The Discovery of the ChronicleIn the year of our present reckoning, when the scholars of Erythros delved into the ruins of the Blackfang foothills, they unearthed a chamber sealed by rock and time. Within lay clay fragments, bronze tablets, and scrolls so brittle they turned to powder at a breath.
Among these relics was a text, pieced together from scraps of parchment and etched shards of stone. Its language bore the markings of the Old Tongue, half-familiar, half-forgotten. For months, scribes labored by candlelight, matching broken verses, stitching fragments into sense.
What emerged was no dry record of grain or tribute, but a tale—a tale of war, of love, of betrayal and defiance. A tale not of kings remembered, but of a man almost lost. His name was Kaelion, called the Unyielding.
This chronicle, whether wholly true or half-wrought by legend, has the voice of history and the heart of myth. It speaks of a forgotten city, of a warrior beloved by his people, of a tyrant king and a maiden whose beauty sparked envy and doom. It tells how Kaelion was bound in chains, how he escaped, how he raised the banner of the Unbound, and how in the Valley of Sorrow he met his end with Elysera in his arms.

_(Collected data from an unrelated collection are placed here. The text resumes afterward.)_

import Summits.HubbardSuperconductivity.HubbardSuperconductivity.Theorems.AnisotropyChordTransferFibre3FinXC2Eval
import Summits.HubbardSuperconductivity.HubbardSuperconductivity.Theorems.AnisotropyChordTransferFibre3FinXC2P23cf
import Summits.HubbardSuperconductivity.HubbardSuperconductivity.Theorems.AnisotropyChordTransferFibre3FinXC2P23cg

/-!
# Route `AnisotropyChord` / H0 rotor rung: FIN XBC2 combined (rows `N₁` + C) certificate at `L = 23` — cell facts, part `cf`

Kernel facts `xbcCellAny2 23 (49/50) 20 la lb (c, bn) = true` (evaluator `…FinXC2Eval` on `…FinXB2Eval`, point wedges rewritten to certified literal tables `…FinXC2P23*`) for 1 λ-cell(s)
(`…FinXC2Eval.xbcCheck2`; cell design: g5 `xbc_design.py` (≤ 2.5 % cells, b = bn/20 ≥ 1.04·b_cell), mirrors `xb_mirror.py`/`xc_mirror.py`); assembled in `…FinXC2TwentyThree`.
Prover seat `hubbard-h0-rotor-p3` g6; helper for piece A = stmt-HubbardSuperconductivity-23918 of rung 19089 (`--supports`, helper class).
WHAT THIS IS NOT: nothing here proves superconductivity in the Hubbard model (rotor TARGET as worded stays FALSE, g15 verdict); kernel facts for the FIN certificate of TWO hypotheses (rows `N₁`, C) of ONE conditional reduction.  Tree imports only; no sorry, no new axioms.
-/

set_option linter.dupNamespace false

namespace Summit.HubbardSuperconductivity.HubbardSuperconductivity.Theorems.AnisotropyChord.Transfer.Fibre3

namespace FinXB

set_option maxHeartbeats 4000000 in
/-- kernel fact: cell 98 at `L = 23` (certified, (c, bn) = ((11/20 : ℚ), 15)). [folklore] -/
theorem xbc2c23_98 : xbcCellAny2 23 (49/50 : ℚ) 20 1139861931539633 1168358479828124 ((11/20 : ℚ), (15 : ℕ)) = true := by
  unfold xbcCellAny2
  rw [twc23_83_eq, twc23_84_eq]
  decide +kernel

end FinXB

end Summit.HubbardSuperconductivity.HubbardSuperconductivity.Theorems.AnisotropyChord.Transfer.Fibre3
/-- **`λ : W(ℚ_v) → ℤ_p` vanishing exactly on torsion**, `v` the place of `ℚ` above `p`
(`ℚ_v = (primePlace p).adicCompletion ℚ`): Silverman AEC VII.6.3 for `W ⊗ ℚ_p` (tree theorem
`exists_addMonoidHom_padicInt_apply_eq_zero_iff`) transported along the isomorphism `ℚ_v ≅ ℚ_p`
(`Padic.adicCompletionEquiv`; the induced map on points is an injective homomorphism).
[cite: SilvermanAEC2009, Prop. VII.6.3] -/
theorem exists_addMonoidHom_padicInt_adicCompletion :
    ∃ lam : (W.baseChange ((primePlace p).adicCompletion ℚ)).toAffine.Point →+ ℤ_[p],
      ∀ X, lam X = 0 ↔ IsOfFinAddOrder X := by
  obtain ⟨lam₀, hlam₀⟩ := exists_addMonoidHom_padicInt_apply_eq_zero_iff p (W.baseChange ℚ_[p])
  let e : (primePlace p).adicCompletion ℚ →ₐ[ℚ] ℚ_[p] :=
    (Padic.adicCompletionEquiv (R := 𝓞 ℚ) ⟨p, Fact.out⟩).toAlgEquiv.symm.toAlgHom
  let f : (W.baseChange ((primePlace p).adicCompletion ℚ)).toAffine.Point →+
      (W.baseChange ℚ_[p]).toAffine.Point :=
    WeierstrassCurve.Affine.Point.map (W' := W) e
  have hf : Function.Injective f := WeierstrassCurve.Affine.Point.map_injective (W' := W) e
  refine ⟨lam₀.comp f, fun X => ?_⟩
  rw [AddMonoidHom.comp_apply, hlam₀]
  constructor
  · intro h
    obtain ⟨m, hm, hmX⟩ := isOfFinAddOrder_iff_nsmul_eq_zero.mp h
    exact isOfFinAddOrder_iff_nsmul_eq_zero.mpr ⟨m, hm, hf (by rw [map_nsmul, map_zero]; exact hmX)⟩
  · intro h
    obtain ⟨m, hm, hmX⟩ := isOfFinAddOrder_iff_nsmul_eq_zero.mp h
    exact isOfFinAddOrder_iff_nsmul_eq_zero.mpr ⟨m, hm, by rw [← map_nsmul, hmX, map_zero]⟩

/-- In a `ℤ_p`-module, if a non-zero natural number `N` kills `y` then so does `p^{v_p(N)}`
(`N = p^j·u` with `p ∤ u`, and `u` is a unit of `ℤ_p`: Gouvêa, *p-adic Numbers*, Prop. 3.3.4 /
the units of `ℤ_p` are the elements of norm `1`, Mathlib `PadicInt.isUnit_iff`).
[cite: SerreLocalFields1979, II.§3 (units of a complete discrete valuation ring)] -/
theorem exists_pow_smul_eq_zero_of_natCast_smul_eq_zero {M : Type} [AddCommGroup M] [Module ℤ_[p] M]
    {N : ℕ} (hN : N ≠ 0) (y : M) (hy : (N : ℤ_[p]) • y = 0) : ∃ j : ℕ, ((p : ℤ_[p]) ^ j) • y = 0 := by
  have hp : p.Prime := Fact.out
  obtain ⟨j, u, hu, rfl⟩ := Nat.exists_eq_pow_mul_and_not_dvd hN p hp.ne_one
  refine ⟨j, ?_⟩
  have hunit : IsUnit ((u : ℕ) : ℤ_[p]) := by
    rw [PadicInt.isUnit_iff]
    have hle := PadicInt.norm_le_one ((u : ℕ) : ℤ_[p])
    have hlt : ¬ ‖((u : ℕ) : ℤ_[p])‖ < 1 := by
      rw [← Int.cast_natCast, PadicInt.norm_int_lt_one_iff_dvd, Int.natCast_dvd_natCast]
      exact hu
    exact le_antisymm hle (not_lt.mp hlt)
  obtain ⟨w, hw⟩ := hunit
  have h1 : (w⁻¹ : ℤ_[p]ˣ) • ((((p ^ j * u : ℕ) : ℤ_[p])) • y) = 0 := by rw [hy, smul_zero]
  rw [Nat.cast_mul, Nat.cast_pow, mul_comm, mul_smul, ← hw, Units.smul_def, smul_smul,
    Units.inv_mul, one_smul] at h1
  exact h1

end Lambda

/-! ## §4 The uniform local bound (L2) at a finite place, from seat transfer-2's brick -/

section LocalBound

variable {K : Type} [Field K] [NumberField K] (W : WeierstrassCurve K) [W.IsElliptic]

/-- **(L2) A bounded exponent for unramified classes at a finite place, UNIFORM in the level.**
For an elliptic curve `E/K` and a finite place `v` there is ONE `t ≠ 0` (the index of a
torsion-free finite-index subgroup `U ≤ E(K_v)`, Silverman AEC VII.6.3 /
`exists_finiteIndex_torsionFree_adicCompletion`) such that for every `n ≠ 0` every class of
`H¹(K, E[n])` unramified at the primes above `v` satisfies the `n`-Selmer local condition at `v`
after multiplication by `t`: seat `bsd-cn100-transfer-2`'s
`card_torsionPoints_nsmul_mem_selmerLocalKer_of_mem_unramifiedKer` (`#E(K_v)[n]` kills the
obstruction, Milne ADT I Lemma 2.10 / Prop. 3.8 at a bad place) and `#E(K_v)[n] ∣ [E(K_v) : U]`
(`E(K_v)[n]` injects into `E(K_v)/U`). [cite: MilneADT2006, Ch. I, Lemma 2.10 and Prop. 3.8]
[cite: SilvermanAEC2009, Prop. VII.6.3] -/
theorem exists_uniform_nsmul_mem_selmerLocalKer_of_mem_unramifiedKer (v : HeightOneSpectrum (𝓞 K)) :
    ∃ t : ℕ, t ≠ 0 ∧ ∀ (n : ℤ), n ≠ 0 → ∀ c : galH1Torsion W n,
      (∀ 𝔓 ∈ v.primesAbove, c ∈ unramifiedKer (geomTorsion W n) 𝔓) →
        t • c ∈ selmerLocalKer W (v.adicCompletion K) n := by
  obtain ⟨U, hU, htf, -⟩ := W.exists_finiteIndex_torsionFree_adicCompletion v
  haveI := hU
  refine ⟨U.index, hU.index_ne_zero, fun n hn c hc => ?_⟩
  obtain ⟨𝔓, h𝔓⟩ := v.primesAbove_nonempty
  have h1 := W.card_torsionPoints_nsmul_mem_selmerLocalKer_of_mem_unramifiedKer hn h𝔓 (hc 𝔓 h𝔓)
  -- `#E(K_v)[n] ∣ [E(K_v) : U]`: the `n`-torsion injects into `E(K_v)/U`
  have hdvd : Nat.card (torsionPoints W (v.adicCompletion K) n) ∣ U.index := by
    let f : torsionPoints W (v.adicCompletion K) n →+ _ ⧸ U :=
      (QuotientAddGroup.mk' U).comp (torsionPoints W (v.adicCompletion K) n).subtype
    have hf : Function.Injective f := by
      refine (injective_iff_map_eq_zero f).mpr fun a ha => ?_
      have hmem : (a : (W.baseChange (v.adicCompletion K)).toAffine.Point) ∈ U :=
        (QuotientAddGroup.eq_zero_iff _).mp ha
      have hna : n • (a : (W.baseChange (v.adicCompletion K)).toAffine.Point) = 0 := by
        have h := a.2
        change (a : (W.baseChange (v.adicCompletion K)).toAffine.Point) ∈
          AddSubgroup.torsionBy _ n at h
        rw [AddSubgroup.torsionBy, Submodule.mem_toAddSubgroup, Submodule.mem_torsionBy_iff] at h
        exact h
      refine Subtype.ext (htf n.natAbs (Int.natAbs_ne_zero.mpr hn) _ hmem ?_)
      rw [← natCast_zsmul]
      rcases Int.natAbs_eq n with h | h
      · rw [← h]; exact hna
      · rw [← neg_neg ((n.natAbs : ℤ)), ← h, neg_smul, hna, neg_zero]
    exact AddSubgroup.card_dvd_of_injective f hf
  obtain ⟨q, hq⟩ := hdvd
  rw [hq, mul_comm, mul_nsmul']
  exact AddSubgroup.nsmul_mem _ h1 q

end LocalBound

end Literature.NumberTheory.EllipticCurves.Kato2004

end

Yet the chronicle does not end in silence. For even now, in the shepherd villages that cling to the southern hills, a song is sung—a song that remembers Kaelion and Elysera when stones and crowns have long crumbled. It is a rough song, a song of the people, carried in tongues for a thousand years.
This book is that chronicle, gathered and translated from the ruins, with the song preserved at its end. Whether Kaelion lived as flesh or only in the dream of the people, his name is carved upon the memory of the land.
May the reader judge: was he man, or myth?